**WORK INSTRUCTIONS:** Each line of the data below from the one holding "(insert ℓ (Set.range" to the one holding "(finrank_range_le_card ℓ₁).trans (by", inclusive, is to be reproduced exactly; no other line belongs in the answer.

※

import Summits.ValiantsHypothesis.ValiantsHypothesis.Theorems.LiftNullstellensatzLiftWidthPerFourTensorTrain
import Summits.ValiantsHypothesis.ValiantsHypothesis.Theorems.LiftNullstellensatzLiftWidthPerFourCaseB
import Summits.ValiantsHypothesis.ValiantsHypothesis.Theorems.LiftNullstellensatzLiftWidthPerFourSameRow
import Summits.ValiantsHypothesis.ValiantsHypothesis.Theorems.LiftNullstellensatzLiftWidthPerFourClaimF
import Summits.ValiantsHypothesis.ValiantsHypothesis.Theorems.LiftNullstellensatzLiftWidthPerFourBridgeLemmas

/-!
# Route LiftNullstellensatz — `LiftWidthPerFour` (item stmt-ValiantsHypothesis-5922):
reduction of the thesis to CASE A

`liftWidthPerFour_of_caseA`: the route thesis `LiftWidthPerFour` follows from the single
algebraic statement CASE A — `per_4` has no homogeneous ABP of format `(≤5, ≤5, ≤5)` whose
first-layer forms lie in `span(x_{i,0..3}, ℓ)` and last-layer forms in `span(x_{i',0..3}, ℓ')`
for two DISTINCT rows `i ≠ i'`.  Proof: by `liftWidthPerFour_of_forall_abp` it suffices to
exclude every ABP; the common kernel of the first-layer forms is a linear space of dimension
`≥ 11` on which `per` vanishes, hence (Claim F, `linearSpace_perm4_row_or_col`) the first-layer
forms contain a full row or column of variables, and lie in the span of it and one further form
(`exists_extra_generator`); same for the last layer.  Same row ⇒ `perPoly_not_mem_rowIdeal_mul_rowIdeal`
(R2); row and column ⇒ `perPoly_not_mem_rowIdeal_mul_colIdeal` (R3); two columns ⇒ transpose
(`rename Prod.swap` fixes `perPoly`) to two rows; two distinct rows ⇒ CASE A.  No new definitions.
-/

noncomputable section

open MvPolynomial Literature.Computability.AlgebraicComplexity

namespace Summit.ValiantsHypothesis.LiftNullstellensatz

/-- One extra generator, for an arbitrary injective family of four variables (rows or columns).
[folklore] -/
theorem exists_extra_generator_of_injective {K : Type*} [Field K] (v : Fin 4 → Fin 4 × Fin 4)
    (hv : Function.Injective v) {a : ℕ} (ha : a ≤ 5)
    (ℓ₁ : Fin a → MvPolynomial (Fin 4 × Fin 4) K) (hlin : ∀ k, (ℓ₁ k).IsHomogeneous 1)
    (hX : ∀ j, (X (v j) : MvPolynomial (Fin 4 × Fin 4) K) ∈ Submodule.span K (Set.range ℓ₁)) :
    ∃ ℓ : MvPolynomial (Fin 4 × Fin 4) K, ℓ.IsHomogeneous 1 ∧
      ∀ k, ℓ₁ k ∈ Submodule.span K
        (insert ℓ (Set.range fun j : Fin 4 => (X (v j) : MvPolynomial (Fin 4 × Fin 4) K))) := by
  classical
  set U : Submodule K (MvPolynomial (Fin 4 × Fin 4) K) :=
    Submodule.span K (Set.range fun j : Fin 4 => (X (v j) : MvPolynomial (Fin 4 × Fin 4) K)) with hU
  set T : Submodule K (MvPolynomial (Fin 4 × Fin 4) K) := Submodule.span K (Set.range ℓ₁) with hT
  have hTdim : Module.finrank K T ≤ 5 :=
    (finrank_range_le_card ℓ₁).trans (by rw [Fintype.card_fin]; exact ha)
  have hind : LinearIndependent K (fun j : Fin 4 => (X (v j) : MvPolynomial (Fin 4 × Fin 4) K)) :=
    (MvPolynomial.linearIndependent_X (Fin 4 × Fin 4) K).comp v hv
  have hUdim : Module.finrank K U = 4 := by
    rw [hU, finrank_span_eq_card hind, Fintype.card_fin]
  by_cases hall : ∀ k, ℓ₁ k ∈ U
  · exact ⟨0, isHomogeneous_zero _ _ _, fun k => Submodule.span_mono (Set.subset_insert _ _) (hall k)⟩
  · push Not at hall
    obtain ⟨k₀, hk₀⟩ := hall
    refine ⟨ℓ₁ k₀, hlin k₀, fun k => ?_⟩
    set U' : Submodule K (MvPolynomial (Fin 4 × Fin 4) K) := Submodule.span K
      (insert (ℓ₁ k₀) (Set.range fun j : Fin 4 => (X (v j) : MvPolynomial (Fin 4 × Fin 4) K)))
      with hU'
    have hUU' : U < U' := by
      refine lt_of_le_of_ne (Submodule.span_mono (Set.subset_insert _ _)) ?_
      intro hEq
      exact hk₀ (hEq ▸ Submodule.subset_span (Set.mem_insert _ _))
    have hU'T : U' ≤ T := Submodule.span_le.2 (by
      rintro _ (rfl | ⟨j, rfl⟩)
      · exact Submodule.subset_span ⟨k₀, rfl⟩
      · exact hX j)
    haveI : FiniteDimensional K U' := FiniteDimensional.span_of_finite K (Set.toFinite _)
    haveI : FiniteDimensional K T := FiniteDimensional.span_of_finite K (Set.finite_range _)
    have h5 : 5 ≤ Module.finrank K U' := by
      have := Submodule.finrank_lt_finrank_of_lt hUU'
      omega
    have hEq : U' = T := Submodule.eq_of_le_of_finrank_le hU'T (hTdim.trans h5)
    have : ℓ₁ k ∈ T := Submodule.subset_span ⟨k, rfl⟩
    rw [← hEq] at this
    exact this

※

**PROBLEM SOLUTION:**
        (insert ℓ (Set.range fun j : Fin 4 => (X (v j) : MvPolynomial (Fin 4 × Fin 4) K))) := by
  classical
  set U : Submodule K (MvPolynomial (Fin 4 × Fin 4) K) :=
    Submodule.span K (Set.range fun j : Fin 4 => (X (v j) : MvPolynomial (Fin 4 × Fin 4) K)) with hU
  set T : Submodule K (MvPolynomial (Fin 4 × Fin 4) K) := Submodule.span K (Set.range ℓ₁) with hT
  have hTdim : Module.finrank K T ≤ 5 :=
    (finrank_range_le_card ℓ₁).trans (by rw [Fintype.card_fin]; exact ha)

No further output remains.